Missing link' black hole lurks in strange binary system with red giant star

[Admin]

Astronomers have discovered a "missing link:" a tiny black hole lurking with a red giant star in a strange and difficult-to-explain binary system.

Missing link' black hole lurks in strange binary system with red giant star : Read more

 

[Unclear Engineer]

First, this article keeps switching between calling the visible star a "red giant" and a "red dwarf". It is a giant, not a dwarf. Somebody please fix that.

On to the science: To try to explain how a black hole and a red giant might be in orbit around each other, it seems like first we need to describe the orbit properly. This article says that the mass of the visible star is 2.7 solar masses, while the mass of the black hole is 3.6 solar masses. It describes the orbit of the visible star as "nearly circular", but it is orbiting the center of mass of the pair, not the black hole.

The article talks about black holes getting a "kick" in some direction due to some lack of exact symmetry in their collapse. But, that seems to be a random effect. So, unless there is some theory that shows a particular type of asymmetry always occurs during those supernova events, it seems reasonable that a few might not be unsymmetrical enough to produce much of a "kick".

Or, how about a "capture" scenario for a black hole that was not near the other star when it became a black hole? Getting a nearly perfectly circular orbit with a capture would seem to require a lot of "drag" on the black hole as it and the red giant pass each other. Is the red giants expanded outer layer big enough to cause much drag on a passing black hole? Some stars have generated large and rather dense "shells" of ejected matter over their lifetimes, such as Wolf -Rayet types - maybe there are other types as well. And, the relative velocity between the two might not have been very much to begin with when they tried to "pass" on their original paths.

 

[Questioner]

Plunging in with my (latest) hypothesis that BHs are actually singularities due to contracted space of mass fields.

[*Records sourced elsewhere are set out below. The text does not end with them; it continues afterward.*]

import Summits.AtomisticToContinuum.BoseEinsteinCondensation.Theses.BECInsertionCorrector
import Summits.AtomisticToContinuum.BoseEinsteinCondensation.Theorems.StaticResponseBound.Negative.Basic
import Summits.AtomisticToContinuum.BoseEinsteinCondensation.Theorems.StaticResponseBound.Negative.CellToolkit
import Summits.AtomisticToContinuum.BoseEinsteinCondensation.Theorems.BECInsertionCorrectorStaticResponseBoundModulationToolkit
import Literature.MathematicalPhysics.QuantumManyBody.WeightedCorrector
import Literature.MathematicalPhysics.QuantumManyBody.PeriodicBoseGasMomentumSector
import Literature.MathematicalPhysics.QuantumManyBody.PeriodicHeatFlowSpectralProofs
import HarnessLib

/-!
# From the all-states discriminant to hyperuniformity — stub B2

Helper file for the crux `BECInsertionCorrector.StaticResponseBound` (item
stmt-AtomisticToContinuum-12057), line `stable-fraction-square-completion`: the registered stub
**B2** `stub_responseToHyperuniformity` (brick B2 of the planner's brick library
`fsum-sector-sandwich`, statement verbatim from the lead skeleton v5): the converse moment bound
`m₀² ≤ m₁ m₋₁` in variational dress.  If, for a periodic `N`-body state `Θ` of total momentum `0`
(Born weight `|Θ|²` invariant under the simultaneous translation of all particles) and the density
wave `V_p = ∑ⱼ cos(p·xⱼ)`, `p = 2πk/L`, `k ≠ 0`, the all-states discriminant
`(∫ V_p F² |Θ|²)² ≤ K (∫ F² |Θ|²) 𝓔_{|Θ|}(F, F)` holds for every Bose-symmetric periodic `C¹` test
`F`, then `(∫ V_p² |Θ|²)² ≤ K · N|p|²/8`.

Proof.  Test `F_ε = 1 + εV_p` (periodic, `C¹`, symmetric).  Translation invariance of the weight
kills the odd harmonics: shifting all particles by `s` with `p·s = π` (resp. `π/2`) leaves the cell
integral of a periodic integrand unchanged (`setIntegral_cellN_comp_add`) but flips the sign of
`V_p` (resp. of `∑ⱼ cos(2p·xⱼ)`), so `∫ V_p|Θ|² = 0` and `∫ ∑ⱼcos(2p·xⱼ)|Θ|² = 0`; with
`|∇V_p|² = |p|² ∑ⱼ sin²(p·xⱼ) = |p|²(N − ∑ⱼcos(2p·xⱼ))/2` and `∫|Θ|² = 1` this gives
`𝓔_{|Θ|}(V_p, V_p) = N|p|²/2`.  Hence `∫V_pF_ε²|Θ|² = 2εA + ε²B`, `∫F_ε²|Θ|² = 1 + ε²A`,
`𝓔(F_ε, F_ε) = ε²N|p|²/2` (`A = ∫V_p²|Θ|²`, `B = ∫V_p³|Θ|²`), the hypothesis reads
`ε²(2A + εB)² ≤ ε² K(1 + ε²A) N|p|²/2`, and dividing by `ε² ≠ 0` and letting `ε → 0` along
`𝓝[≠] 0` gives `4A² ≤ K N|p|²/2`.  All integrands are continuous on the bounded cell.  Tree
ingredients: `arg`/`argCLM` (Negative/CellToolkit), the periodicity of the density wave
`UvThomsonForceWave.sum_cos_add_single` (Theorems/…ModulationToolkit), the cell shift
`setIntegral_cellN_comp_add`, `dirichletFormW_sub_sub`, `gradDot_self_eq_sum_sq`,
`integral_norm_sq_eq_one`, `hasTotalMomentum_zero_iff`.

References: [Stringari1995] §3 (40) (the moment bounds `m₀² ≤ m₁m₋₁` for the static structure
factor); the `H₋₁` variational dress is that of `WeightedCorrector.lean` [KipnisLandim1999].
No new definitions.
-/

namespace Summit.AtomisticToContinuum.BoseEinsteinCondensation.Cruxes.StaticResponseBound.StableFractionSquareCompletion

open MeasureTheory Filter
open scoped ENNReal Topology
open Literature.MathematicalPhysics.QuantumManyBody.BoseGas
open Summit.AtomisticToContinuum.BoseEinsteinCondensation.Theses
open Summit.AtomisticToContinuum.BoseEinsteinCondensation.Theorems.StaticResponseBound.Negative

noncomputable section

variable {N : ℕ} {L : ℝ}

/-! ### The phase `θ_k(x) = p·x` and the density wave `V_p = ∑ⱼ cos θ_k(xⱼ)` -/

/-- For `k ≠ 0` every phase is attained: `∃ s, θ_k(s) = θ`. [folklore] -/
theorem b2_exists_arg_eq (hL : L ≠ 0) {k : Fin 3 → ℤ} (hk : k ≠ 0) (θ : ℝ) :
    ∃ s : Space, arg L k s = θ := by
  obtain ⟨a, ha⟩ : ∃ a, k a ≠ 0 := by
    by_contra h
    push Not at h
    exact hk (funext h)
  have ha' : (k a : ℝ) ≠ 0 := by exact_mod_cast ha
  refine ⟨EuclideanSpace.single a (θ * L / (2 * Real.pi * k a)), ?_⟩
  unfold arg
  simp only [PiLp.single_apply, mul_ite, mul_zero, Finset.sum_ite_eq', Finset.mem_univ, if_true]
  field_simp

A singularity cannot respond gravitationally.

Other non-absolute zero, non-singularities can however respond gravitationally to a singularity's mass field. Making it one-sided gravity.

The near circular orbit of the red giant fits that very neatly.

The pair may have been spiraling towards one another prior to the supernova,
& now with only one-sided gravity a stable orbiting is what remains.

A singularity/BH post [super-]nova ends with whatever inertia it had at that time.

Which means if a binary pair's orbit depended on mutual gravitational response one side or that orbit inward acceleration is gone when one of them becomes a BH.

The one-sided gravity may be insufficient to sustain the pairing.

That might likely have the luminal partner wandering off leaving the BH isolated and difficult to identify.

So perhaps small BHs tend to be isolated and difficult to find rather than being actually smaller of population.